China, of course, has a lot of catching up to do. After being under an austere brand of Communist rule for the best part of the 20th Century, the switch to a firmly capitalist ideology has seen China's (just like Russia’s) population experience a dramatic shift from poor to middle class (and beyond) in just a few decades. The result is a socio-economic catch up, pursued by the middle class in particular with understandable vigor. Their long deprived craving for conspicuous consumption has manifested itself in equal shares in mushrooming luxury boutiques and a burgeoning counterfeiting culture. So with Chinese appetite for western luxury goods rampant, wouldn’t it be natural to add western luxury hotel brands to that list? The answer is yes, of course. A recent study by Digital Luxury Group puts Sheraton, Hilton and Shangri-La on top of a list of the most-searched luxury hotel brands by Chinese travelers from January to March 2012; rounding out the top 10 where InterContinental, Westin, Four Seasons, The Peninsula (a Hong Kong-founded brand), Kempinski, Nikko and Ritz Carlton. With not a Chinese brand in sight, it suggests that home-grown luxury brands are facing an uphill battle to gain traction and be able to claim an equal standing with their long established overseas peers. 

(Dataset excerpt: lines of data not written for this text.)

/-!
# Strategist sketch 3 — BC2-REDIRECT re-audit of the deciding crux
# `SnSubsetDichotomy.ThresholdSubsetTriples` (stmt-MatrixMultiplication-10882)

Crux-strategist seat `planner-cstrat-stmt-MatrixMultiplication-10882-r1-0` (RESTATED bin, 2026-08-17).
Typed forms of the candidate decompositions `X₁ ∧ … ∧ X_k → X` examined in `STRATEGY-CENSUS.md` v3
(§Decomposition D1–D7), with every ASSEMBLY proved (criterion (b) is never the obstacle) and the
logical position of each piece relative to `X` made explicit (`X → piece`, `piece → X` via which
landed theorem).  Sorry-free.  Nothing here is a line or a stub; the cheap probes of criterion (c)
live in the separate files `bc/probe_*.lean` (they are REQUIRED to fail, so they cannot live here).

* §0  scales (`Beats`, `ThresholdAt`, antitone).
* §D1 scale split `SubexpSqrtFamily ∧ ScaleHalving ↔ X` (a genuine factorisation into two strictly
      weaker statements; fails only (d)).
* §D2 symmetric bridge `SymmetricThreshold` (= `C⁺`): landed, CHEAP bridge ⇒ a strengthening in costume.
* §D3 `BlockedHosts`: landed iff with `C⁺` (p140745) ⇒ reformulation of a strengthening.
* §D4 region / clique split `RegionTriples P ∧ CliqueRich P → X` for EVERY interface predicate `P`
      (assembly proved; converse `cornerFree_quot_of_tpp`; the census explains why no `P` has a plan on
      both sides).
* §D5 pairwise ∧ refinement: `PairwiseThreshold` is a landed THEOREM (p117792); the universal refinement
      piece implies `X` through it; its existential form is `X` verbatim.
* §D6 almost-TPP ∧ deletion: bridge PROVED here from the landed Cayley deletion (p85947); `X → Almost`
      with empty blocking sets ⇒ `Almost ↔ X`, a reformulation.
* §D7 one subgroup member: REFUTED for `X` (landed `not_thresholdSubgroupMemberTriples`); alive only for
      the one-scale milestone `ThresholdAt c`, `c ≥ c₂/2`.
-/

namespace Summit.MatrixMultiplication.MatrixMultiplication.Cruxes.ThresholdSubsetTriples.Strategist3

Image courtesy of MO Luxury
The Boston Consulting Group provides an interesting twist to this with a recent study on the state of the global luxury market. The study found that while the sentiment is shifting from owning luxury to experiencing it, Russian and Chinese tourists are still much more inclined towards product luxury than some of the more mature markets, which have retreated to a ‘lux-redux’ since the financial crisis took hold. Hotels are, of course, the ultimate luxury experience, but signs are that Chinese travelers may switch from buying to experiencing luxury sooner rather than later.

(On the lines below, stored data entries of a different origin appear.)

/-! ## §3 The crux BY NAME with the rank-zero lower half replaced by a class-wide twist-unit supply -/

/-- **`TameQuarticManinParity.TprimeHeegnerUpperOfManinUnit` BY NAME, L₀-FREE variant:** PUB + Cassels' invariance + the p-stub
(VERBATIM) + Σ on the irreducible optimal (t′) rank-one rows with `3 ∤ c(D)` + a CLASS-WIDE split twist-unit supply `hTU` on those
rows (for every such `W` some Heegner field `K` with `L(W^{(d_K)},1) ≠ 0` and a `3`-unit `#Ш_an` member of the twist's class — a
non-vanishing-mod-`3` statement of Vatsal / Kriz–Li type, NOT in print on these rows) + the reducible stub r₃ (VERBATIM). The
rank-zero lower half (KT 19981) is then not needed. CONDITIONAL; credits nothing; the item stays open.
[cite: MatarNekovar2019, Thm. 0.7 (p. 456)] [cite: Jetchev2008, Conj. 1.3 (p. 812)] [cite: MilneADT2006, Thm. I.7.3]
[cite: Vatsal1999, Thm. 0.3] [cite: Miller2011LMS, Def. 1.1] -/
theorem tprimeHeegnerUpperOfManinUnit_of_reduce_of_sigma_of_twistUnitSupply_of_reducibleRows
    (hGZ : ∀ (N : ℕ) [NeZero N] (W : WeierstrassCurve ℚ) (K : Type) [Field K] [NumberField K],
      gross_zagier N W K)
    (hKo : ∀ (N : ℕ) [NeZero N] (W : WeierstrassCurve ℚ) (K : Type) [Field K] [NumberField K],
      kolyvagin N W K)
    (hGZK : rank_eq_analyticRank_of_analyticRank_le_one) (hGZ73 : GrossZagier1986_thm_I_7_3)
    (hMN : MatarNekovar2019.thm07_padicValNat_card_sha_primary_add_le_of_globalDivisibility_of_irreducible)
    (hnf : exists_isNewformOf) (hCassels : bsdRHS_eq_of_isIsogenous)
    (hRed : (∀ (W : WeierstrassCurve ℚ) [W.IsElliptic] [W.IsGloballyMinimal] [NeZero (W.conductorNorm ℤ)],
        ¬ W.HasCM → Rank1Residual.Addv W 3 → Summit.BirchSwinnertonDyer.Rank1Residual.Additive.SubTprime W 3 →
        W.analyticRank = 1 →
        ∀ (D : ModularParametrizationData W (W.conductorNorm ℤ)),
          (∀ z ∈ D.L.lattice, ∃ w ∈ periodLattice D.f, z = D.c * w) →
          (∀ (W' : WeierstrassCurve ℚ) [W'.IsElliptic] (D' : ModularParametrizationData W' (W.conductorNorm ℤ)),
              D'.f = D.f → D.modularDegree ≤ D'.modularDegree) →
          Rank1Residual.Typed.MissingUpperBoundAt W 3) →
      ∀ (W : WeierstrassCurve ℚ) [W.IsElliptic] [W.IsGloballyMinimal],
        ¬ W.HasCM → Rank1Residual.Addv W 3 → Summit.BirchSwinnertonDyer.Rank1Residual.Additive.SubTprime W 3 →
        W.analyticRank = 1 → Rank1Residual.Typed.MissingUpperBoundAt W 3)
    (hSig : ∀ (W : WeierstrassCurve ℚ) [W.IsElliptic] [W.IsGloballyMinimal] [NeZero (W.conductorNorm ℤ)]
      (K : Type) [Field K] [NumberField K] (Dt : ModularParametrizationData W (W.conductorNorm ℤ))
      (H : HeegnerDatum (W.conductorNorm ℤ) (NumberField.discr K)) (ι : K →+* ℂ) (P : (W.baseChange K).toAffine.Point),
      ¬ W.HasCM → Addv W 3 → SubTprime W 3 → W.HasIrreducibleModPGaloisRep 3 → W.analyticRank = 1 →
      ¬ (3 : ℤ) ∣ Dt.c → IsImaginaryQuadratic K → SatisfiesHeegnerHypothesis (W.conductorNorm ℤ) K →
      (W.quadraticTwist (NumberField.discr K : ℚ)).entireLFunction 1 ≠ 0 →
      WeierstrassCurve.Affine.Point.map ι.toRatAlgHom P = heegnerPointComplex Dt H → ¬ IsOfFinAddOrder P →
      Odd (NumberField.discr K) →
      ∀ (s' : ℕ), s' ≤ padicValNat 3 W.tamagawaProduct →
      ∀ (n : ℕ) (d : KolyvaginHeegnerData Dt H.β ι n), Squarefree n →
      (∀ ℓ ∈ n.primeFactors, Zhang2014.IsKolyvaginPrime (W.conductorNorm ℤ) W K 3 ℓ ∧
        s' ≤ Zhang2014.kolyvaginIndex W 3 ℓ) → Koly.PDiv d 3 s')
    (hTU : ∀ (W : WeierstrassCurve ℚ) [W.IsElliptic] [W.IsGloballyMinimal],
      ¬ W.HasCM → Addv W 3 → SubTprime W 3 → W.HasIrreducibleModPGaloisRep 3 → W.analyticRank = 1 →
      Upper.TwistUnitFieldAt W 3)
    (hR3 : ∀ (W : WeierstrassCurve ℚ) [W.IsElliptic] [W.IsGloballyMinimal] [NeZero (W.conductorNorm ℤ)],
      ¬ W.HasCM → Rank1Residual.Addv W 3 → Summit.BirchSwinnertonDyer.Rank1Residual.Additive.SubTprime W 3 →
      ¬ W.HasIrreducibleModPGaloisRep 3 → W.analyticRank = 1 →
      ∀ (D : ModularParametrizationData W (W.conductorNorm ℤ)), ¬ (3 : ℤ) ∣ D.maninConstant →
        Rank1Residual.Typed.MissingUpperBoundAt W 3) :
    TameQuarticManinParity.TprimeHeegnerUpperOfManinUnit := by
  have hmod : hasEntireLFunction_rat := hasEntireLFunction_rat_of_exists_isNewformOf hnf
  intro hMi hMr W _ _ hCM hadd hsub hr
  refine hRed ?_ W hCM hadd hsub hr
  intro W₀ _ _ _ hCM₀ hadd₀ hsub₀ hr₀ D₀ hlat hmin
  by_cases hirr : W₀.HasIrreducibleModPGaloisRep 3
  · have hc : ¬ (3 : ℤ) ∣ D₀.c := hMi W₀ hCM₀ hadd₀ hsub₀ hirr D₀ hlat hmin
    refine upper_three_of_irreducible_of_sigmaAtDatum_of_twistUnit hGZ hKo hGZK hmod hGZ73 hMN hCassels W₀ hCM₀ hadd₀ hirr
      hr₀ D₀ (hTU W₀ hCM₀ hadd₀ hsub₀ hirr hr₀) ?_
    have hc0 : padicValNat 3 D₀.c.natAbs = 0 :=
      padicValNat.eq_zero_of_not_dvd fun h ↦ hc (Int.ofNat_dvd_left.mpr h)
    intro K _ _ H ι P hK hHN hLt hP hnt hodd s' hs' n d hn hℓ
    exact hSig W₀ K D₀ H ι P hCM₀ hadd₀ hsub₀ hirr hr₀ hc hK hHN hLt hP hnt hodd s' (by omega) n d hn hℓ
  · exact hR3 W₀ hCM₀ hadd₀ hsub₀ hirr hr₀ D₀ (hMr W₀ hCM₀ hadd₀ hsub₀ hirr D₀ hlat hmin)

In line with the stalling property and construction market, which has been fueled and underpinned by the Chinese economy for decades, falling corporate profits and foreign direct investment and even official GDP numbers (see a great article on this here) have dampened the Chinese appetite for luxury goods. In fact, many foreign brands in China are already feeling the pinch of overexposure.

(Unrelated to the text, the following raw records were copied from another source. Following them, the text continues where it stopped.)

/-!
# Line `matched-edge-born-tail` — skeleton for the crux `PhotonSphereChannels.UniformPhotonSphereChannelsR`
# (K1R, item stmt-FinalStateConjecture-14074, rank 2: log-ball two-ended photon-sphere channels, uniform constant)

Planner seat `cruxplan-stmt-FinalStateConjecture-14074-matched-edge-born-ta`, round 1, 2026-08-16.
Idea card `Cruxes/UniformPhotonSphereChannelsR/Ideas/matched-edge-born-tail.md` (ideator 2; passed by
all three triagers, `TRIAGE-r1-{1,2,3}.md`: "pass — as FRAME + OUTER rung"); line card
`Lines/matched-edge-born-tail.md`.  `lean check` rc 0, sorries ONLY in the five `stub_*`;
`UniformPhotonSphereChannelsR_of` concludes the crux BY NAME from the five stub signatures with a
REAL proof: the two-ended decoupling `near log-edge channels ∧ far log-edge channels ⇒ K1R`
(`channelInequality_of_near_far`, `uniform_of_near_far`, ~250 lines, the uniform-constant version
of the landed per-mode `Theorems.fixedModeChannels_of_near_far`) is PROVED in this file, so the
stubs are exactly the one-ended statements.

## The crux (FIXED; `Theses/PhotonSphereChannels.lean`)

`∀ M > 0, ∃ ρ₀ ≥ 0, ∃ C ≥ 0, ∃ c > 0, ∀ r xc, IsTortoiseRadius M r xc → ∀ s ≤ 2, ∀ ℓ ≥ s,
 ∀ ρ ≥ ρ₀ + C·log(ℓ+1), ChannelInequality (linePotential M s ℓ r) xc ρ c`.

## The line (one paragraph)

K1R = NEAR ∧ FAR by domain of dependence (proved here).  NEAR (`stub_nearLogEdge`) is the landed
per-mode theorem `Theorems.nearHalfLineChannels` with its constants read off uniformly
(`ρ₀(M,ℓ) = max 0 (2M log(25600 M² B e^{3/2M}))`, `B ∝ ℓ²+ℓ+1` ⇒ `C_near = 4M`, `c = 1/4`).  FAR
(`FarLogEdgeChannels`, the open half) is cut at the COULOMB RADIUS `r ≍ ℓ M` — the card's lever:
compare `V_{s,ℓ}` on `y ≥ X` not with the centrifugal model centred at the tortoise origin but
with the model MATCHED AT THE EDGE, `ℓ(ℓ+1)/(y − X + b_X)²`, `b_X = r_X/√(1 − 2M/r_X)`; the
Coulomb logarithm then restarts at the edge (`stub_matchedEdgeBorn`: tail
`≤ 8Mℓ(ℓ+1)(1 + log(r_y/r_X))/r_y³`, zero-energy Born integral `≤ 12 Mℓ(ℓ+1)/r_X`, no `log ℓ`),
so for edges beyond the Coulomb radius (`r_X ≥ Λ₀ (ℓ+1)^a M`) the far channel inequality is a
Born-small stationary perturbation of the exact flat identity (Côte–Laurent / KLLS, ball radius
`b_X`) with `c = 1/2`, uniformly in `ℓ` (`stub_outerBorn`, the OUTER RUNG; at fixed `ℓ` it is the
far half of `FixedModeChannels`, stmt-10048).  What is left of the log-edge far half is the INNER
ANNULUS problem (`stub_innerAnnulus`: data supported in `x_c + ρ < x`, `r(x) < (ℓ+1)^b M`; it
carries the crux's difficulty, with a frequency floor, a finite decision clock and a compact range
of scales as the genuine simplifications), and the GLUING of the two (`stub_farGluing`, the
card's Transfer: kernel invariance `E^±(d − k) = E^±(d)`, pigeonhole on `log ℓ` dyadic shells for
the cut, non-stationary phase for the inner/outer cross terms).  `UniformPhotonSphereChannelsR_of`
composes: far := gluing (outer (matched-edge)) inner; K1R := decoupling near far.

LOAD-BEARING (the card's lever): `stub_outerBorn` (+ `stub_matchedEdgeBorn`).
HARDEST: `stub_innerAnnulus` (XL — the far log-edge channel inequality for annulus data).

## Disproof used (`Cruxes/UniformPhotonSphereChannelsR/Disproof.lean`, cdisprove v2, rc 0, sorry-free)

* The file has NO literal `_false_without_<H>` theorem; its load-bearing list (§(a), finding 5) is
  honoured stub by stub: `C > 0` (`logFree_imp_uniformR`: `C = 0` is the refuted K1,
  `Theorems.not_UniformPhotonSphereChannels`, negatives index stmt-10045) — the log enters through
  `stub_nearLogEdge` (`C_near = 4M`) and `stub_innerAnnulus`/`stub_farGluing` (far `C`, expected
  `> 2M`); NO stub is log-free at a fixed ball: `stub_outerBorn` is log-free but its edge is
  POLYNOMIAL in `ℓ` (`r_X ≥ Λ₀(ℓ+1)^a M`), the regime the refutation analysis itself exempts
  ("then only x_f ≳ ℓ^a or per-mode survive").  `s ≤ ℓ` (positivity of `V`) is kept in every stub.
  Monotonicity (`channelsAt_mono`): the decoupling takes `ρ₀ = max`, `C = max`, `c = min`.
* `far_frozen_channel_small` / `farAbsorption_of_uniformR` and the LANDED negative lemma
  `Theorems/UniformPhotonSphereChannelsR/Negative/FarFrozenPackets.lean` (`frozen_packet_far`,
  p82156; NOT imported — the farm reported that module "unbuilt" on 2026-08-16, and no stub has its
  shape anyway, see next sentence): far-edge rest packets have arbitrarily
  small two-ended channel energy at EVERY edge, so any far inequality must let the kernel absorb
  them.  Every far stub here keeps the `t`-polynomial kernel (`farDeficit`), none is a kernel-free
  or support-charged inequality, so no stub is an instance the lemma refutes; at the polynomial
  edges of `stub_outerBorn` absorption is the Born-perturbed flat identity (finding 3: numerically
  RW absorbs BETTER than flat), on the annulus it is the content of `stub_innerAnnulus`.
* Finding 4(ii) (far threshold `C > 2M`, crossing scale `ω₀ ≍ ℓ e^{−x_f/2M}`) is consistent with
  the card's regime arithmetic (inner/outer methods overlap iff `ℓ^{C/2M} ≫ ℓ`).

## Triage answers (sharpenings acted on)

* r1-2/r1-3 "state OuterBornChannels with a turning-point-safe exponent and land it first": the
  exponent is existential, `a ∈ [1, 2]` (`a = 1`: Born parameter `3Mℓ/r_X`; `4/3`: Airy layer at the
  turning point; `2`: accumulation of the tower-subspace perturbation along the `⌈ℓ/2⌉`-long Jordan
  chain, `O(ℓ · Mℓ/r_X)`), and `stub_outerBorn` is a separately landable item-sized lemma.
* r1-1/r1-2 "file the near restatement and the uniform glue once": `stub_nearLogEdge` +
  the decoupling PROVED here.
* r1-2 "InnerAnnulusChannels IS the crux restricted — declared as such": `stub_innerAnnulus`
  docstring says so; it is where the sibling lines (peel-then-wedge, mirror–Nehari) plug in.
* Constants of `stub_matchedEdgeBorn` doubled w.r.t. the card (8, 12 instead of 4, 6; measured sups
  3.80 and 4.98, `calc/matched_edge_check.py`, and 3.89 / 5.00 by r1-1, r1-2) so that a crude
  rigorous proof (`β = 1 − b′ ≤ 2.33 M/r`, `dy ≤ (3/2) dr` on `r ≥ 6M`) closes them.
-/

set_option linter.dupNamespace false
set_option linter.unusedVariables false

Will these trends jolt Chinese into a more experientially focused ‘lux-redux’ mode as it has affluent people elsewhere in the world? Common sense would suggest so, at least if there is no upswing in the short to medium term.

This may be soothing news for hotels actually: a study on Consumer Buying Behaviour in the Recession suggests that as a consequence of a recession people tend to be partial to treating themselves. However, the same study also found that one of the main consequences of a recession is that consumers from all countries and all social classes are unafraid to change their traditional brand preferences.

This should be music to the ears for the Tangla Hotel and other home grown brands in this space as it may present an opportunity for them to truly break into the luxury market at home.